Raw data —

=-=-=-=-=

import Summits.MatrixMultiplication.OmegaCensus.STPPSmallPatternKernelSearch122B
import Summits.MatrixMultiplication.OmegaCensus.STPPSmallPatternKernelProduct

/-!
# ω-census, `(1,2,2)^4` is infeasible in `ℤ/31` — kernel search, part 26

HONEST FRAMING (pub-omega census; verbatim): lottery ticket; floor = certified bounds/negative ranges.
Census STRUCTURE bookkeeping of the STPP track (seat pub-omega-stpp-3, gen 24; STRUCTURE row B5, the threshold column
`T2(H) = max {k : (1,2,2)^k ⊆ H}`, lower side), not progress on `ω`: small patterns in small groups bound no exponent.

Second-level chunks `STPP122Neg.search2xx (zcode 31) 4` (`decide +kernel`, ≈ 121 s predicted; a fixed start `(y, c'₀)`
split by exclusion masks on the code of `b₁`); assembled in `STPPSmallPatternNone122K4Z31.lean`.

References: H. Cohn, R. Kleinberg, B. Szegedy, C. Umans, FOCS 2005 (arXiv:math/0511460), Def. 5.1.
-/

set_option Elab.async false  -- several kernel pieces: elaborate sequentially (memory)

namespace Summit.MatrixMultiplication.OmegaCensus

namespace STPP122Neg

open STPP211Neg

/-- Second-level-chunked kernel search, `ℤ/31`, `k = 4`, fixed start `(y, c'₀) = (1, 23)`, allowed `b₁` codes
[5, 6] (≈ 56 s predicted). -/
theorem Z31k4p.x54 : search2xx (zcode 31) 4 [(1, 23, 2147483551)] = true := by
  decide +kernel

/-- Second-level-chunked kernel search, `ℤ/31`, `k = 4`, fixed start `(y, c'₀) = (1, 23)`, allowed `b₁` codes
[7, 10, 11, 12] (≈ 65 s predicted). -/
theorem Z31k4p.x55 : search2xx (zcode 31) 4 [(1, 23, 2147476351)] = true := by
  decide +kernel

end STPP122Neg

end Summit.MatrixMultiplication.OmegaCensus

=-=-=-=-=

Activity — Show me every line in the data above that includes "import".

Reply —
import Summits.MatrixMultiplication.OmegaCensus.STPPSmallPatternKernelSearch122B
import Summits.MatrixMultiplication.OmegaCensus.STPPSmallPatternKernelProduct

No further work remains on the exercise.